If there was a mode where, at each block, my code (which is building state from transaction history) could double check that it's correct and quickly identify problems. I know that some addresses don't even carry a balance, so this doesn't work for every address, but it would work for "accounting" where balances are all that really matters.

Upshot: add a feature called --pruning archive-balances that only stores balances per block.

Also a possible solution would be to store a checkpoint state every X blocks and recompute state from the closest checkpoint not from the genesis.

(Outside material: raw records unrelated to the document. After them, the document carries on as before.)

/-- **Sup in time of the Sobolev energies from time-integrated energies, every order**: for a
field `f` jointly smooth on `[0, T] × E` (`T > 0`), every `k`, and every `t ∈ [0, T]`,
`E_k(f t) ≤ (2/T) ∫₀ᵀ E_k(f s) ds + 2T ∫₀ᵀ E_k(∂ₜf s) ds` with `∂ₜ = timeDerivWithin (Icc 0 T)`.
[cite: Evans2010, §5.9.2, Thm. 2] -/
theorem sobolevEnergy_le_lintegral_add_lintegral_timeDerivWithin [CompleteSpace F] (hT : 0 < T)
    (k : ℕ) {f : ℝ → E → F} (hf : IsSmoothSpaceTimeOn (Icc 0 T) f) {t : ℝ} (ht : t ∈ Icc 0 T) :
    sobolevEnergy k (f t) ≤
      ENNReal.ofReal (2 / T) * (∫⁻ s in Ioo 0 T, sobolevEnergy k (f s)) +
        ENNReal.ofReal (2 * T) * ∫⁻ s in Ioo 0 T, sobolevEnergy k (timeDerivWithin (Icc 0 T) f s) := by
  induction k generalizing f t with
  | zero =>
    simp only [sobolevEnergy_zero_left]
    exact lintegral_enorm_sq_le_lintegral_add_lintegral_timeDerivWithin hT hf ht
  | succ k ih =>
    have hU := uniqueDiffOn_Icc hT
    have hft := hf.timeDerivWithin hU
    have hfi : ∀ i, IsSmoothSpaceTimeOn (Icc 0 T) (fun s x ↦ fderiv ℝ (f s) x (stdOrthonormalBasis ℝ E i)) :=
      fun i ↦ isSmoothSpaceTimeOn_fderiv_apply_Icc hT hf _
    rw [sobolevEnergy_succ,
      lintegral_sobolevEnergy_succ_slice_of_isOpen isOpen_Ioo (hf.mono Ioo_subset_Icc_self),
      lintegral_sobolevEnergy_succ_slice_of_isOpen isOpen_Ioo (hft.mono Ioo_subset_Icc_self),
      mul_add, mul_add, Finset.mul_sum, Finset.mul_sum]
    -- exchange `∂ₜ∂ᵢ = ∂ᵢ∂ₜ` inside the time integrals over `(0, T)`
    have hswap : ∀ i, ∫⁻ s in Ioo 0 T, sobolevEnergy k
        (timeDerivWithin (Icc 0 T) (fun s x ↦ fderiv ℝ (f s) x (stdOrthonormalBasis ℝ E i)) s) =
        ∫⁻ s in Ioo 0 T, sobolevEnergy k
          (fun x ↦ fderiv ℝ (timeDerivWithin (Icc 0 T) f s) x (stdOrthonormalBasis ℝ E i)) := by
      intro i
      refine setLIntegral_congr_fun measurableSet_Ioo fun s hs ↦ ?_
      rw [timeDerivWithin_fderiv_apply_eq hf _ hs]
    have hterms : ∀ i, sobolevEnergy k (fun x ↦ fderiv ℝ (f t) x (stdOrthonormalBasis ℝ E i)) ≤
        ENNReal.ofReal (2 / T) * (∫⁻ s in Ioo 0 T, sobolevEnergy k
            (fun x ↦ fderiv ℝ (f s) x (stdOrthonormalBasis ℝ E i))) +
          ENNReal.ofReal (2 * T) * ∫⁻ s in Ioo 0 T, sobolevEnergy k
            (fun x ↦ fderiv ℝ (timeDerivWithin (Icc 0 T) f s) x (stdOrthonormalBasis ℝ E i)) := by
      intro i
      have h := ih (hfi i) ht
      rw [hswap i] at h
      exact h
    calc (∫⁻ x, ‖f t x‖ₑ ^ 2) + ∑ i, sobolevEnergy k (fun x ↦ fderiv ℝ (f t) x (stdOrthonormalBasis ℝ E i))
        ≤ (ENNReal.ofReal (2 / T) * (∫⁻ s in Ioo 0 T, ∫⁻ x, ‖f s x‖ₑ ^ 2) +
            ENNReal.ofReal (2 * T) * ∫⁻ s in Ioo 0 T, ∫⁻ x, ‖timeDerivWithin (Icc 0 T) f s x‖ₑ ^ 2) +
          ∑ i, (ENNReal.ofReal (2 / T) * (∫⁻ s in Ioo 0 T, sobolevEnergy k
              (fun x ↦ fderiv ℝ (f s) x (stdOrthonormalBasis ℝ E i))) +
            ENNReal.ofReal (2 * T) * ∫⁻ s in Ioo 0 T, sobolevEnergy k
              (fun x ↦ fderiv ℝ (timeDerivWithin (Icc 0 T) f s) x (stdOrthonormalBasis ℝ E i))) :=
          add_le_add (lintegral_enorm_sq_le_lintegral_add_lintegral_timeDerivWithin hT hf ht)
            (Finset.sum_le_sum fun i _ ↦ hterms i)
      _ = _ := by
          rw [Finset.sum_add_distrib]
          ring
import Mathlib.LinearAlgebra.Matrix.Hermitian
import Mathlib.Analysis.Complex.Basic
import Mathlib.Data.Nat.Dist
import HarnessLib

/-!
# Localizing large matrices (Lieb–Solovej)

The localisation theorem for Hermitian matrices of E. H. Lieb and J. P. Solovej, *Ground state
energy of the one-component charged Bose gas*, Commun. Math. Phys. 217 (2001) 127–163
[LiebSolovej2001, Appendix, "Localization of large matrices" (arXiv:cond-mat/0007425 Thm. 10.1)],
reprinted as Theorem 10.6 ("Localizing large matrices"), eq. (10.8), of E. H. Lieb, R. Seiringer,
J. P. Solovej, J. Yngvason, *The Mathematics of the Bose Gas and its Condensation* (2005)
[LSSY2005, Thm. 10.6 (10.8), book p. 105]. Verbatim (arXiv Thm. 10.1, `N × N` indexing):

> Suppose that `𝒜` is an `N × N` Hermitean matrix and let `𝒜^k`, with `k = 0, 1, …, N-1`, denote
> the matrix consisting of the `k`-th supra- and infra-diagonal of `𝒜`. Let `ψ ∈ ℂ^N` be a
> normalized vector and set `d_k = (ψ, 𝒜^k ψ)` and `λ = (ψ, 𝒜ψ) = ∑_{k=0}^{N-1} d_k`. (`ψ` need not
> be an eigenvector of `𝒜`.) Choose some positive integer `M ≤ N`. Then, with `M` fixed, there is
> some `n ∈ [0, N-M]` and some normalized vector `φ ∈ ℂ^N` with the property that `φ_j = 0` unless
> `n+1 ≤ j ≤ n+M` (i.e., `φ` has length `M`) and such that
> `(φ, 𝒜φ) ≤ λ + (C/M²) ∑_{k=1}^{M-1} k² |d_k| + C ∑_{k=M}^{N-1} |d_k|`,          (10.8)
> where `C > 0` is a universal constant. (Note that the first sum starts with `k = 1`.)

(The book states the same for an `(N+1) × (N+1)` matrix, `k = 0, …, N`, `M ≤ N+1`.) This is the
"`1/M²` law" by which an approximate ground state may be restricted to a window of `M`
consecutive eigenvalues of a number operator at a cost controlled by the off-diagonal
expectations `d_1, d_2` (LSSY 2005 §10.4.3; used for BEC/number localisation arguments, e.g. the
number-filter mechanism of route BECJosephsonSlackThreshold — this fact grounds
`Summit.AtomisticToContinuum.BoseEinsteinCondensation.Theses.BECJosephsonSlackThreshold.FilterFragmentation`
as its printed matrix prototype; the route item itself is a configuration-space statement and is
NOT this theorem).

## Rendering

* Indices are `Fin N` (0-based): "`φ_j = 0` unless `n+1 ≤ j ≤ n+M`" becomes `φ j = 0` whenever
  `j < n` or `n + M ≤ j`, with `n + M ≤ N`.
* `bandPart A k = 𝒜^k` keeps the entries `A i j` with `|i - j| = k` (`Nat.dist`) and zeroes the
  rest; `𝒜⁰` is the diagonal part.
* `(ψ, 𝒜ψ)` is the sesquilinear form `star ψ ⬝ᵥ (A *ᵥ ψ) ∈ ℂ` (`quadForm`); for Hermitian `A` and
  Hermitian `𝒜^k` these are real, and the inequality (10.8) is stated between real parts, with
  `|d_k|` the complex norm — for real `d_k` this is literally (10.8).
* "normalized" is `star ψ ⬝ᵥ ψ = 1`. The universal constant is the outermost `∃ C > 0`.

Vendored as a NAMED FACT (`def LSSY2005_thm10_6 : Prop`; D-0014: users take
`(h : LSSY2005_thm10_6)`); the three-page proof (a Fejér-type window `f(s) = A_M[M+1-2|s|]` and an
averaging argument) is not formalised here. Mathlib has Hermitian matrices
(`Matrix.IsHermitian`), `dotProduct`, `mulVec`; it has no band decomposition or this theorem
(`lean search "supra"`, `"infra-diagonal"`, `"Localiz.*matri"`: no hits).
-/

namespace Literature.LinearAlgebra.BandMatrix

open scoped Matrix

/-- The `k`-th **supra- and infra-diagonal part** `𝒜^k` of a square matrix `A`: the entries
`A i j` with `|i - j| = k`, all other entries `0` (so `𝒜⁰` is the diagonal part and
`A = ∑_{k=0}^{N-1} 𝒜^k`). [cite: LSSY2005, Thm. 10.6] -/
def bandPart {N : ℕ} (A : Matrix (Fin N) (Fin N) ℂ) (k : ℕ) : Matrix (Fin N) (Fin N) ℂ :=
  Matrix.of fun i j => if (i : ℕ).dist j = k then A i j else 0

/-- The sesquilinear expectation `(ψ, Aψ) = ∑_{i,j} conj(ψ_i) A_{ij} ψ_j ∈ ℂ` of a square matrix in
a vector (real when `A` is Hermitian). [cite: LSSY2005, Thm. 10.6] -/
def quadForm {N : ℕ} (A : Matrix (Fin N) (Fin N) ℂ) (ψ : Fin N → ℂ) : ℂ :=
  star ψ ⬝ᵥ (A *ᵥ ψ)

/-- Entries of the band part. [cite: LSSY2005, Thm. 10.6] -/
theorem bandPart_apply {N : ℕ} (A : Matrix (Fin N) (Fin N) ℂ) (k : ℕ) (i j : Fin N) :
    bandPart A k i j = if (i : ℕ).dist j = k then A i j else 0 := rfl

/-- The band parts of a Hermitian matrix are Hermitian (`|i - j| = |j - i|`).
[cite: LSSY2005, Thm. 10.6] -/
theorem isHermitian_bandPart {N : ℕ} {A : Matrix (Fin N) (Fin N) ℂ} (hA : A.IsHermitian) (k : ℕ) :
    (bandPart A k).IsHermitian := by
  refine Matrix.IsHermitian.ext fun i j => ?_
  simp only [bandPart, Matrix.of_apply, Nat.dist_comm (j : ℕ) i]
  split_ifs with h
  · exact hA.apply i j
  · simp

/-- The band parts sum to the matrix: `A = ∑_{k=0}^{N-1} 𝒜^k`. [cite: LSSY2005, Thm. 10.6] -/
theorem sum_bandPart {N : ℕ} (A : Matrix (Fin N) (Fin N) ℂ) :
    ∑ k ∈ Finset.range N, bandPart A k = A := by
  ext i j
  have hlt : (i : ℕ).dist j < N := by
    rcases le_total (i : ℕ) j with h | h
    · rw [Nat.dist_eq_sub_of_le h]; omega
    · rw [Nat.dist_eq_sub_of_le_right h]; omega
  simp [Matrix.sum_apply, bandPart, Finset.mem_range, hlt]

/-- **Localizing large matrices** [LiebSolovej2001, Appendix Thm. (arXiv Thm. 10.1)] =
[LSSY2005, Thm. 10.6, (10.8)]: there is a universal constant `C > 0` such that for every
`N × N` Hermitian matrix `𝒜`, every normalised `ψ ∈ ℂ^N` and every positive integer `M ≤ N`
there are `n ∈ [0, N-M]` and a normalised `φ ∈ ℂ^N` supported on the `M` consecutive indices
`n, …, n+M-1` (0-based) with
`(φ, 𝒜φ) ≤ (ψ, 𝒜ψ) + (C/M²) ∑_{k=1}^{M-1} k² |d_k| + C ∑_{k=M}^{N-1} |d_k|`, `d_k = (ψ, 𝒜^k ψ)`.
Grounds (as printed prototype, not as an instance)
`Summit.AtomisticToContinuum.BoseEinsteinCondensation.Theses.BECJosephsonSlackThreshold.FilterFragmentation`.
[cite: LSSY2005, Thm. 10.6 (10.8)] -/
def LSSY2005_thm10_6 : Prop :=
  ∃ C : ℝ, 0 < C ∧ ∀ (N M : ℕ), 0 < M → M ≤ N →
    ∀ A : Matrix (Fin N) (Fin N) ℂ, A.IsHermitian →
    ∀ ψ : Fin N → ℂ, star ψ ⬝ᵥ ψ = 1 →
      ∃ n : ℕ, n + M ≤ N ∧ ∃ φ : Fin N → ℂ, star φ ⬝ᵥ φ = 1 ∧
        (∀ j : Fin N, ((j : ℕ) < n ∨ n + M ≤ (j : ℕ)) → φ j = 0) ∧
        (quadForm A φ).re ≤ (quadForm A ψ).re
          + C / (M : ℝ) ^ 2 * ∑ k ∈ Finset.Ico 1 M, (k : ℝ) ^ 2 * ‖quadForm (bandPart A k) ψ‖
          + C * ∑ k ∈ Finset.Ico M N, ‖quadForm (bandPart A k) ψ‖

end Literature.LinearAlgebra.BandMatrix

I asked a question a couple of days ago about the snapshot in Parity. (1) does the snapshot work even if one is not using archive mode, (2) can I get at the data in the snapshot? If there's a continuum from full archive mode to warp mode. Storing just balances would be closer to full archive and giving access to snapshots would be closer to warp mode. Both would work--balances at every block would be easier for my work, but either would be welcome because full archive is a real problem.

5chdn commented

🎉

Why do we care about old state anyway? Do smart contracts look back in time - I thought they can only see the block-chain and receipts? I don't believe they need to be able to see full history of each account, perhaps im wrong though. Nodes run synchronous and check the current state of current variables. My understanding is by having the full state you can run any and all transactions and therefore collect transaction gas fees etc... with a partial database you could not run all transactions broadcast... but you could still run a lot. Having said that, I reckon it would be feasible to write a node that selectively dumps massive chunks of old unused state performing some kind of opinionated and largely negative analysis of the chance a future transaction ever happening. Cos there must be a fair amount of crunk junk data in there. Plus way too much use of int256 means a lot of 0x000000 in front of yer digits.